The Gaussian or normal distribution is a very fundamental and commonly used distribution for statistical matters. It is typically used to describe the scatter of the measurement data of many physical phenomena. Strictly speaking, every random variable follows a normal distribution if it is generated by a linear combination of a very large number of other random effects, regardless which distribution these random effects originally follow. The Gaussian distribution is also valid if the random variable is a linear combination of two or more other effects if those effects also follow a Gaussian distribution.
The lognormal distribution is a basic and commonly used distribution. It is typically used to describe the scatter of the measurement data of physical phenomena, where the logarithm of the data would follow a normal distribution. The lognormal distribution is very suitable for phenomena that arise from the multiplication of a large number of error effects. It is also correct to use the lognormal distribution for a random variable that is the result of multiplying two or more random effects (if the effects that get multiplied are also lognormally distributed). If is often used for lifetime distributions; for example, the scatter of the strain amplitude of a cyclic loading that a material can endure until low-cycle-fatigue occurs is very often described by a lognormal distribution.
The uniform distribution is a very fundamental distribution for cases where no other information apart from a lower and an upper limit exists. If is very useful to describe geometric tolerances. It can also be used in cases where there is no evidence that any value of the random variable is more likely than any other within a certain interval. In this sense it can be used for cases where "lack of engineering knowledge" plays a role.
The triangular distribution is most helpful to model a random variable when actual data is not available. It is very often used to cast the results of expert-opinion into a mathematical form, and is often used to describe the scatter of load parameters. However, regardless of the physical nature of the random variable you want to model, you can always ask some experts questions like "What is the one-in-a-thousand minimum and maximum case for this random variable? and other similar questions. You should also include an estimate for the random variable value derived from a computer program, as described earlier. This is also described in more detail above for load parameters in Choosing a Distribution for a Random Variable.
The truncated Gaussian distribution typically appears where the physical phenomenon follows a Gaussian distribution, but the extreme ends are cut off or are eliminated from the sample population by quality control measures. As such, it is useful to describe the material properties or geometric tolerances.
In engineering, the Weibull distribution is most often used for strength or strength-related lifetime parameters, and it is the standard distribution for material strength and lifetime parameters for very brittle materials (for these very brittle material the "weakest-link-theory" is applicable). For more details see Choosing a Distribution for a Random Variable.
Output parameters are usually parameters such as length, thickness, diameter, or model coordinates.
The ANSYS PDS does not restrict you with regard the number of random output parameters, provided that the total number of probabilistic design variables (that is random input variables and random output parameters together) does not exceed 5000.
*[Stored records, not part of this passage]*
import Summits.BirchSwinnertonDyer.BirchSwinnertonDyer.Theses.ResidualThetaTransportAtTwo
import Summits.BirchSwinnertonDyer.BirchSwinnertonDyer.Theorems.ResidualThetaTransportAtTwoThetaLayerLambdaCongruenceAtTwoNoMazurKenku
import Summits.BirchSwinnertonDyer.BirchSwinnertonDyer.Theorems.ResidualThetaTransportAtTwoSignedMuVanishingAtTwoPlusCuspSpanNamed
import HarnessLib

/-!
# Route `ResidualThetaTransportAtTwo`, glue item stmt-BirchSwinnertonDyer-27454 `ThetaLayerLambdaCongruenceAtTwoGlue`:
# the split children imply the parent — `PublishedInputsHeckeAtTwo → CuspSpanEvenAtTwoOdd → ThetaLayerLambdaCongruenceAtTwo`

Cell `bsd-wall`, width seat `bsd-wall-rtt-p3-w3` g6. The glue of the W8′ split of Kan⁺ (route rev 33, pen bsd-wall-p2 g16): the five
published Hecke-side inputs PUB⁵ = {Eichler–Shimura depleted optimal quotient, Hecke self-duality of `J₀[2]`, Buzzard 2000 Prop. 2.4,
Serre 1972 Prop. 12, Abbes–Ullmo Thm. A} together with the curve-free node «`CuspSpanEvenAtTwo N` for every odd `N`» (inlined in the
route file) give the crux `ThetaLayerLambdaCongruenceAtTwo` BY NAME, through the landed closers
`ThetaLayerLambdaCongruenceAtTwo.kanP5_of_pub_of_signedMuAnalyticAtTwoPlus` (p618708, w3 g5) and
`SignedMuAtTwo.signedMuAnalyticAtTwoPlus_of_abbesUllmo_of_forall_cuspSpanEvenAtTwo` (rtt-p4). This is the pen's certified term
(`cert/W8fctxRTT.lean`). The node itself (item 27436) is conjecture-grade and OPEN; BSD is not proved by this.
-/

set_option autoImplicit false
-- justification: the `Summit.BirchSwinnertonDyer.BirchSwinnertonDyer.…` path repeats a component (route-file convention)
set_option linter.dupNamespace false

namespace Summit.BirchSwinnertonDyer.BirchSwinnertonDyer.Theorems

/-- **Glue (item 27454)**: `PublishedInputsHeckeAtTwo → CuspSpanEvenAtTwoOdd → ThetaLayerLambdaCongruenceAtTwo` — the five print
facts and the node at every odd level give Kan⁺ by name (`kanP5_of_pub_of_signedMuAnalyticAtTwoPlus` fed with the analytic child
obtained from Abbes–Ullmo and the node). [cite: AbbesUllmo1996, Thm. A] [cite: Pollack2003, Conj. 6.3 and Prop. 6.18 (shape)] -/
theorem ThetaLayerLambdaCongruenceAtTwoGlue_proof :
    Summit.BirchSwinnertonDyer.BirchSwinnertonDyer.Theses.ResidualThetaTransportAtTwo.ThetaLayerLambdaCongruenceAtTwoGlue := by
  unfold Summit.BirchSwinnertonDyer.BirchSwinnertonDyer.Theses.ResidualThetaTransportAtTwo.ThetaLayerLambdaCongruenceAtTwoGlue
  rintro ⟨hES, hSD, hBz, hSe, hAU⟩ hG
  exact ThetaLayerLambdaCongruenceAtTwo.kanP5_of_pub_of_signedMuAnalyticAtTwoPlus hES hSD hBz hSe hAU
    (SignedMuAtTwo.signedMuAnalyticAtTwoPlus_of_abbesUllmo_of_forall_cuspSpanEvenAtTwo hAU fun N _ hN ↦ hG N hN)

end Summit.BirchSwinnertonDyer.BirchSwinnertonDyer.Theorems
/-- Inner gluing, top dual arm, with located crossed edges (rows `≥ n - 1 - n/8`). [cite: Nolin2008, §4.3, proof of Prop. 12] -/
theorem ZdSepDualArmT.exists_faceWalk_of_innerCorridor_loc (A : ZdSepDualArmT ω n N lo hi lo' hi')
    (hhi : hi = lo + (n / 64 : ℕ)) (he : 1 ≤ n / 8)
    (T : (zdGraph 2).Walk s y) (hy : y 1 + 2 = n) (hs : s 1 ≤ (n : ℤ) - 1 - (n / 8 : ℕ))
    (hT : ∀ z ∈ T.support, z 1 + 2 ≤ n ∧ ((n : ℤ) - 1 - (n / 8 : ℕ) ≤ z 1 → lo ≤ z 0 ∧ z 0 ≤ lo + (n / 64 : ℕ))) :
    ∃ m ∈ T.support, ∃ U : (zdGraph 2).Walk A.f m,
      (∀ d ∈ U.darts, sepEdge d.fst d.snd ∉ ω) ∧
      (∀ d ∈ U.darts, ∀ v ∈ sepEdge d.fst d.snd, (n : ℤ) - 1 - (n / 8 : ℕ) ≤ v 1) := by
  subst hhi
  obtain ⟨q, T₁, hq, hT₁s, -⟩ :=
    exists_prefix_reach_le 1 T.reverse ((n : ℤ) - 1 - (n / 8 : ℕ)) (by omega) hs
  have hbox : ∀ z ∈ T₁.reverse.support, lo ≤ z 0 ∧ z 0 ≤ lo + (n / 64 : ℕ) ∧
      (n : ℤ) - 1 - (n / 8 : ℕ) ≤ z 1 ∧ z 1 ≤ (n : ℤ) - 2 := by
    intro z hz
    rw [Walk.support_reverse, List.mem_reverse] at hz
    obtain ⟨h1, h2⟩ := hT₁s z hz
    rw [Walk.support_reverse, List.mem_reverse] at h2
    obtain ⟨h3, h4⟩ := hT z h2
    exact ⟨(h4 h1).1, (h4 h1).2, h1, by omega⟩
  have hf := A.hf
  obtain ⟨m, hmT, hmC⟩ := exists_mem_support_of_hFence (L₀ := lo) (L₁ := lo + (n / 64 : ℕ))
    (B := (n : ℤ) - 1 - (n / 8 : ℕ)) (B' := (n : ℤ) - 2) A.C'
    (fun z hz => ⟨(A.hC' z hz).2.1, by have := (A.hC' z hz).2.2; omega⟩)
    (by rw [A.hab'.1]; omega) (by rw [A.hab'.2]; omega) (by omega) T₁.reverse hq (by omega) hbox
  obtain ⟨Uc, hUcs, hUcd⟩ := exists_faceWalk_within_support A.C' A.hu' hmC
  have locC : ∀ d ∈ A.C'.darts, ∀ v ∈ sepEdge d.fst d.snd, (n : ℤ) - 1 - (n / 8 : ℕ) ≤ v 1 := by
    intro d hd v hv
    have h1 := (A.hC' _ (A.C'.dart_fst_mem_support_of_mem_darts hd)).2.1
    have := (sepEdge_apply_le hv).2.1
    have : d.fst 1 ≤ max (d.fst 1) (d.snd 1) := le_max_left _ _
    omega
  have locP : ∀ d ∈ A.P'.darts, ∀ v ∈ sepEdge d.fst d.snd, (n : ℤ) - 1 - (n / 8 : ℕ) ≤ v 1 := by
    intro d hd v hv
    have h1 := (A.hP' _ (A.P'.dart_fst_mem_support_of_mem_darts hd)).2
    have e1 := abs_le.1 (show |d.fst 1 - A.f 1| ≤ (n / 8 : ℕ) - 1 by omega)
    have := (sepEdge_apply_le hv).2.1
    have : d.fst 1 ≤ max (d.fst 1) (d.snd 1) := le_max_left _ _
    omega
  have hCd : ∀ d ∈ Uc.darts, sepEdge d.fst d.snd ∉ ω ∧ ∀ v ∈ sepEdge d.fst d.snd, (n : ℤ) - 1 - (n / 8 : ℕ) ≤ v 1 := by
    intro d hd
    rcases hUcd d hd with h | h
    · exact ⟨A.hC'c d h, locC d h⟩
    · refine ⟨?_, fun v hv => locC _ h v ?_⟩
      · rw [← sepEdge_dart_symm]; exact A.hC'c _ h
      · rwa [sepEdge_dart_symm]
  have hmT' : m ∈ T.support := by
    rw [Walk.support_reverse, List.mem_reverse] at hmT
    have := (hT₁s m hmT).2
    rwa [Walk.support_reverse, List.mem_reverse] at this
  refine ⟨m, hmT', A.P'.append Uc, fun d hd => ?_, fun d hd v hv => ?_⟩
  · rw [Walk.darts_append, List.mem_append] at hd
    rcases hd with hd | hd
    · exact A.hP'c d hd
    · exact (hCd d hd).1
  · rw [Walk.darts_append, List.mem_append] at hd
    rcases hd with hd | hd
    · exact locP d hd v hv
    · exact (hCd d hd).2 v hv

/-- Outer gluing, bottom dual arm, with located crossed edges. [cite: Nolin2008, §4.3, proof of Prop. 12] -/
theorem ZdSepDualArmB.exists_faceWalk_of_outerCorridor_loc (A : ZdSepDualArmB ω n N lo hi lo' hi')
    (hhi' : hi' = lo' + (N / 64 : ℕ)) (hE : 1 ≤ N / 8)
    (T : (zdGraph 2).Walk s y) (hs : s 1 + 2 = -(N : ℤ)) (hy : y 1 ≤ -(N : ℤ) - 1 - (N / 8 : ℕ))
    (hT : ∀ z ∈ T.support, z 1 + 2 ≤ -(N : ℤ) ∧ (-(N : ℤ) - 1 - (N / 8 : ℕ) ≤ z 1 → lo' ≤ z 0 ∧ z 0 ≤ lo' + (N / 64 : ℕ))) :
    ∃ m ∈ T.support, ∃ U : (zdGraph 2).Walk A.f m,
      (∀ d ∈ U.darts, sepEdge d.fst d.snd ∉ ω) ∧
      (∀ d ∈ U.darts, ∀ v ∈ sepEdge d.fst d.snd, v ∈ sqAnnulus n N ∨ v 1 ≤ -(N : ℤ) + (N / 8 : ℕ)) := by
  subst hhi'
  obtain ⟨q, T₁, hq, hT₁s, -⟩ :=
    exists_prefix_reach_le 1 T (-(N : ℤ) - 1 - (N / 8 : ℕ)) (by omega) hy
  have hbox : ∀ z ∈ T₁.reverse.support, lo' ≤ z 0 ∧ z 0 ≤ lo' + (N / 64 : ℕ) ∧
      -(N : ℤ) - 1 - (N / 8 : ℕ) ≤ z 1 ∧ z 1 ≤ -(N : ℤ) - 2 := by
    intro z hz
    rw [Walk.support_reverse, List.mem_reverse] at hz
    obtain ⟨h1, h2⟩ := hT₁s z hz
    obtain ⟨h3, h4⟩ := hT z h2
    exact ⟨(h4 h1).1, (h4 h1).2, h1, by omega⟩
  have hg := A.hg
  obtain ⟨m, hmT, hmC⟩ := exists_mem_support_of_hFence (L₀ := lo') (L₁ := lo' + (N / 64 : ℕ))
    (B := -(N : ℤ) - 1 - (N / 8 : ℕ)) (B' := -(N : ℤ) - 2) A.C
    (fun z hz => ⟨by have := (A.hC z hz).2.1; omega, by have := (A.hC z hz).2.2; omega⟩)
    (by rw [A.hab.1]; omega) (by rw [A.hab.2]; omega) (by omega) T₁.reverse hq (by omega) hbox
  obtain ⟨Uc, hUcs, hUcd⟩ := exists_faceWalk_within_support A.C A.hu hmC
  have locC : ∀ d ∈ A.C.darts, ∀ v ∈ sepEdge d.fst d.snd, v 1 ≤ -(N : ℤ) + (N / 8 : ℕ) := by
    intro d hd v hv
    have h1 := (A.hC _ (A.C.dart_fst_mem_support_of_mem_darts hd)).2.2
    have h2 := (A.hC _ (A.C.dart_snd_mem_support_of_mem_darts hd)).2.2
    have := (sepEdge_apply_le hv).2.2
    have : max (d.fst 1) (d.snd 1) ≤ -(N : ℤ) - 2 := max_le (by omega) (by omega)
    omega
  have locP : ∀ d ∈ A.P.darts, ∀ v ∈ sepEdge d.fst d.snd, v 1 ≤ -(N : ℤ) + (N / 8 : ℕ) := by
    intro d hd v hv
    have h1 := (A.hP _ (A.P.dart_fst_mem_support_of_mem_darts hd)).2
    have h2 := (A.hP _ (A.P.dart_snd_mem_support_of_mem_darts hd)).2
    have e1 := abs_le.1 (show |d.fst 1 - A.g 1| ≤ (N / 8 : ℕ) - 1 by omega)
    have e2 := abs_le.1 (show |d.snd 1 - A.g 1| ≤ (N / 8 : ℕ) - 1 by omega)
    have := (sepEdge_apply_le hv).2.2
    have : max (d.fst 1) (d.snd 1) ≤ A.g 1 + (N / 8 : ℕ) - 1 := max_le (by omega) (by omega)
    omega
  have hCd : ∀ d ∈ Uc.darts, sepEdge d.fst d.snd ∉ ω ∧ ∀ v ∈ sepEdge d.fst d.snd, v 1 ≤ -(N : ℤ) + (N / 8 : ℕ) := by
    intro d hd
    rcases hUcd d hd with h | h
    · exact ⟨A.hCc d h, locC d h⟩
    · refine ⟨?_, fun v hv => locC _ h v ?_⟩
      · rw [← sepEdge_dart_symm]; exact A.hCc _ h
      · rwa [sepEdge_dart_symm]
  have hmT' : m ∈ T.support := by
    rw [Walk.support_reverse, List.mem_reverse] at hmT
    exact (hT₁s m hmT).2
  refine ⟨m, hmT', A.Q.append (A.P.append Uc), fun d hd => ?_, fun d hd v hv => ?_⟩
  · rw [Walk.darts_append, List.mem_append, Walk.darts_append, List.mem_append] at hd
    rcases hd with hd | hd | hd
    · exact A.hQc d hd
    · exact A.hPc d hd
    · exact (hCd d hd).1
  · rw [Walk.darts_append, List.mem_append, Walk.darts_append, List.mem_append] at hd
    rcases hd with hd | hd | hd
    · exact Or.inl (A.hQa d hd v hv)
    · exact Or.inr (locP d hd v hv)
    · exact Or.inr ((hCd d hd).2 v hv)

/-- Inner gluing, bottom dual arm, with located crossed edges (rows `≤ -n + 1 + n/8`). [cite: Nolin2008, §4.3, proof of Prop. 12] -/
theorem ZdSepDualArmB.exists_faceWalk_of_innerCorridor_loc (A : ZdSepDualArmB ω n N lo hi lo' hi')
    (hhi : hi = lo + (n / 64 : ℕ)) (he : 1 ≤ n / 8)
    (T : (zdGraph 2).Walk s y) (hy : y 1 = -(n : ℤ) + 1) (hs : -(n : ℤ) + (n / 8 : ℕ) ≤ s 1)
    (hT : ∀ z ∈ T.support, -(n : ℤ) + 1 ≤ z 1 ∧ (z 1 ≤ -(n : ℤ) + (n / 8 : ℕ) → lo ≤ z 0 ∧ z 0 ≤ lo + (n / 64 : ℕ))) :
    ∃ m ∈ T.support, ∃ U : (zdGraph 2).Walk A.f m,
      (∀ d ∈ U.darts, sepEdge d.fst d.snd ∉ ω) ∧
      (∀ d ∈ U.darts, ∀ v ∈ sepEdge d.fst d.snd, v 1 ≤ -(n : ℤ) + 1 + (n / 8 : ℕ)) := by
  subst hhi
  obtain ⟨q, T₁, hq, hT₁s, -⟩ :=
    exists_prefix_reach_ge 1 T.reverse (-(n : ℤ) + (n / 8 : ℕ)) (by rw [hy]; omega) hs
  have hbox : ∀ z ∈ T₁.support, lo ≤ z 0 ∧ z 0 ≤ lo + (n / 64 : ℕ) ∧
      -(n : ℤ) + 1 ≤ z 1 ∧ z 1 ≤ -(n : ℤ) + (n / 8 : ℕ) := by
    intro z hz
    obtain ⟨h1, h2⟩ := hT₁s z hz
    rw [Walk.support_reverse, List.mem_reverse] at h2
    obtain ⟨h3, h4⟩ := hT z h2
    exact ⟨(h4 h1).1, (h4 h1).2, h3, h1⟩
  have hf := A.hf
  obtain ⟨m, hmT, hmC⟩ := exists_mem_support_of_hFence (L₀ := lo) (L₁ := lo + (n / 64 : ℕ))
    (B := -(n : ℤ) + 1) (B' := -(n : ℤ) + (n / 8 : ℕ)) A.C'
    (fun z hz => ⟨(A.hC' z hz).2.1, (A.hC' z hz).2.2⟩)
    (by rw [A.hab'.1]; omega) (by rw [A.hab'.2]; omega) (by omega) T₁ hy hq hbox
  obtain ⟨Uc, hUcs, hUcd⟩ := exists_faceWalk_within_support A.C' A.hu' hmC
  have locC : ∀ d ∈ A.C'.darts, ∀ v ∈ sepEdge d.fst d.snd, v 1 ≤ -(n : ℤ) + 1 + (n / 8 : ℕ) := by
    intro d hd v hv
    have h1 := (A.hC' _ (A.C'.dart_fst_mem_support_of_mem_darts hd)).2.2
    have h2 := (A.hC' _ (A.C'.dart_snd_mem_support_of_mem_darts hd)).2.2
    have := (sepEdge_apply_le hv).2.2
    have : max (d.fst 1) (d.snd 1) ≤ -(n : ℤ) + (n / 8 : ℕ) := max_le h1 h2
    omega
  have locP : ∀ d ∈ A.P'.darts, ∀ v ∈ sepEdge d.fst d.snd, v 1 ≤ -(n : ℤ) + 1 + (n / 8 : ℕ) := by
    intro d hd v hv
    have h1 := (A.hP' _ (A.P'.dart_fst_mem_support_of_mem_darts hd)).2
    have h2 := (A.hP' _ (A.P'.dart_snd_mem_support_of_mem_darts hd)).2
    have e1 := abs_le.1 (show |d.fst 1 - A.f 1| ≤ (n / 8 : ℕ) - 1 by omega)
    have e2 := abs_le.1 (show |d.snd 1 - A.f 1| ≤ (n / 8 : ℕ) - 1 by omega)
    have := (sepEdge_apply_le hv).2.2
    have : max (d.fst 1) (d.snd 1) ≤ A.f 1 + (n / 8 : ℕ) - 1 := max_le (by omega) (by omega)
    omega
  have hCd : ∀ d ∈ Uc.darts, sepEdge d.fst d.snd ∉ ω ∧ ∀ v ∈ sepEdge d.fst d.snd, v 1 ≤ -(n : ℤ) + 1 + (n / 8 : ℕ) := by
    intro d hd
    rcases hUcd d hd with h | h
    · exact ⟨A.hC'c d h, locC d h⟩
    · refine ⟨?_, fun v hv => locC _ h v ?_⟩
      · rw [← sepEdge_dart_symm]; exact A.hC'c _ h
      · rwa [sepEdge_dart_symm]
  have hmT' : m ∈ T.support := by
    have := (hT₁s m hmT).2
    rwa [Walk.support_reverse, List.mem_reverse] at this
  refine ⟨m, hmT', A.P'.append Uc, fun d hd => ?_, fun d hd v hv => ?_⟩
  · rw [Walk.darts_append, List.mem_append] at hd
    rcases hd with hd | hd
    · exact A.hP'c d hd
    · exact (hCd d hd).1
  · rw [Walk.darts_append, List.mem_append] at hd
    rcases hd with hd | hd
    · exact locP d hd v hv
    · exact (hCd d hd).2 v hv

end FineGlueDual

/-! ### L-shaped corridors: three rectangle crossings give one walk -/

section LCorridor

/-- **Chaining three crossings.** An open left–right crossing `T₁` of a band `[a, X₂] × I₁`, an
open top–bottom crossing `T₂` of the column block `[X₁, X₂] × [Y₀, Y₁]` with `I₁, I₃ ⊆ [Y₀, Y₁]`
and `a ≤ X₁ ≤ X₂ ≤ b`, and an open left–right crossing `T₃` of `[X₁, b] × I₃` chain into one open
walk from the left end of `T₁` to the right end of `T₃` inside the union of the three rectangles
(crossings of overlapping rectangles meet: the discrete Jordan lemma
`exists_mem_support_of_vFence`). [folklore] -/
theorem exists_chain3 {ω : BondConfig (Site 2)} {a X₁ X₂ b Y₀ Y₁ I₁lo I₁hi I₃lo I₃hi : ℤ}
    (hX : X₁ ≤ X₂) (haX : a ≤ X₁) (hXb : X₂ ≤ b) (hI₁ : Y₀ ≤ I₁lo ∧ I₁lo ≤ I₁hi ∧ I₁hi ≤ Y₁)
    (hI₃ : Y₀ ≤ I₃lo ∧ I₃lo ≤ I₃hi ∧ I₃hi ≤ Y₁)
    {s₁ y₁ s₂ y₂ s₃ y₃ : Site 2} (T₁ : (zdGraph 2).Walk s₁ y₁) (hs₁ : s₁ 0 = a) (hy₁ : y₁ 0 = X₂)
    (hT₁ : ∀ z ∈ T₁.support, a ≤ z 0 ∧ z 0 ≤ X₂ ∧ I₁lo ≤ z 1 ∧ z 1 ≤ I₁hi) (hT₁e : ∀ e ∈ T₁.edges, e ∈ ω)
    (T₂ : (zdGraph 2).Walk s₂ y₂) (hs₂ : s₂ 1 = Y₀) (hy₂ : y₂ 1 = Y₁)
    (hT₂ : ∀ z ∈ T₂.support, X₁ ≤ z 0 ∧ z 0 ≤ X₂ ∧ Y₀ ≤ z 1 ∧ z 1 ≤ Y₁) (hT₂e : ∀ e ∈ T₂.edges, e ∈ ω)
    (T₃ : (zdGraph 2).Walk s₃ y₃) (hs₃ : s₃ 0 = X₁) (hy₃ : y₃ 0 = b)
    (hT₃ : ∀ z ∈ T₃.support, X₁ ≤ z 0 ∧ z 0 ≤ b ∧ I₃lo ≤ z 1 ∧ z 1 ≤ I₃hi) (hT₃e : ∀ e ∈ T₃.edges, e ∈ ω) :
    ∃ T : (zdGraph 2).Walk s₁ y₃, (∀ e ∈ T.edges, e ∈ ω) ∧
      ∀ z ∈ T.support, z ∈ T₁.support ∨ z ∈ T₂.support ∨ z ∈ T₃.support := by
  -- `T₁` crosses the block `[X₁, X₂] × I₁` horizontally, hence meets `T₂`
  obtain ⟨p₁, q₁, U₁, hp₁, hq₁, hU₁s, -⟩ := exists_segment_between 0 T₁ X₁ X₂ (by rw [hs₁]; exact haX)
    (by rw [hy₁]) hX
  obtain ⟨m₁, hm₁U, hm₁T₂⟩ := exists_mem_support_of_vFence (L := X₁) (R := X₂) (B₀ := I₁lo) (B₁ := I₁hi) T₂
    (fun z hz => ⟨(hT₂ z hz).1, (hT₂ z hz).2.1⟩) (by rw [hs₂]; exact hI₁.1) (by rw [hy₂]; exact hI₁.2.2) hI₁.2.1
    U₁ hp₁ hq₁ (fun z hz => ⟨(hU₁s z hz).1, (hU₁s z hz).2.1, (hT₁ z (hU₁s z hz).2.2).2.2⟩)
  have hm₁T₁ : m₁ ∈ T₁.support := (hU₁s m₁ hm₁U).2.2
  -- `T₃` crosses the block `[X₁, X₂] × I₃` horizontally, hence meets `T₂`
  obtain ⟨p₃, q₃, U₃, hp₃, hq₃, hU₃s, -⟩ := exists_segment_between 0 T₃ X₁ X₂ (by rw [hs₃]) (by rw [hy₃]; exact hXb) hX
  obtain ⟨m₂, hm₂U, hm₂T₂⟩ := exists_mem_support_of_vFence (L := X₁) (R := X₂) (B₀ := I₃lo) (B₁ := I₃hi) T₂
    (fun z hz => ⟨(hT₂ z hz).1, (hT₂ z hz).2.1⟩) (by rw [hs₂]; exact hI₃.1) (by rw [hy₂]; exact hI₃.2.2) hI₃.2.1
    U₃ hp₃ hq₃ (fun z hz => ⟨(hU₃s z hz).1, (hU₃s z hz).2.1, (hT₃ z (hU₃s z hz).2.2).2.2⟩)
  have hm₂T₃ : m₂ ∈ T₃.support := (hU₃s m₂ hm₂U).2.2
  obtain ⟨U₂, hU₂s, hU₂e⟩ := exists_walk_within_support T₂ hm₁T₂ hm₂T₂
  refine ⟨(T₁.takeUntil m₁ hm₁T₁).append (U₂.append (T₃.dropUntil m₂ hm₂T₃)), fun e he => ?_, fun z hz => ?_⟩
  · rw [Walk.edges_append, List.mem_append, Walk.edges_append, List.mem_append] at he
    rcases he with he | he | he
    · exact hT₁e e (T₁.edges_takeUntil_subset_edges hm₁T₁ he)
    · exact hT₂e e (hU₂e e he)
    · exact hT₃e e (T₃.edges_dropUntil_subset_edges hm₂T₃ he)
  · rw [Walk.mem_support_append_iff, Walk.mem_support_append_iff] at hz
    rcases hz with hz | hz | hz
    · exact Or.inl (T₁.support_takeUntil_subset_support hm₁T₁ hz)
    · exact Or.inr (Or.inl (hU₂s z hz))
    · exact Or.inr (Or.inr (T₃.support_dropUntil_subset_support hm₂T₃ hz))

end LCorridor

/-! ### The extension events for `(Q)`: corridors between the scales `M` and `8M` -/

section QEvents

/-- The translated top–bottom crossing event of `u + [0, w] × [0, h]`. [folklore] -/
def tbCrossingAt' (u : Site 2) (w h : ℕ) : Set (BondConfig (Site 2)) :=
  openCrossing ((· + u) '' (rectangle w h : Set (Site 2)))
    ((· + u) '' (bottomSide w h : Set (Site 2))) ((· + u) '' (topSide w h : Set (Site 2)))

variable (M : ℕ)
ANSYS recommends that you include all output parameters that you can think of and that might be useful to you. The additional computing time required to handle more random output parameters is marginal when compared to the time required to solve the problem. It is better to define random output parameters that you might not consider important before you start the analysis. If you forgot to include a random output parameter that later turns out to be important, you must redo the entire analysis.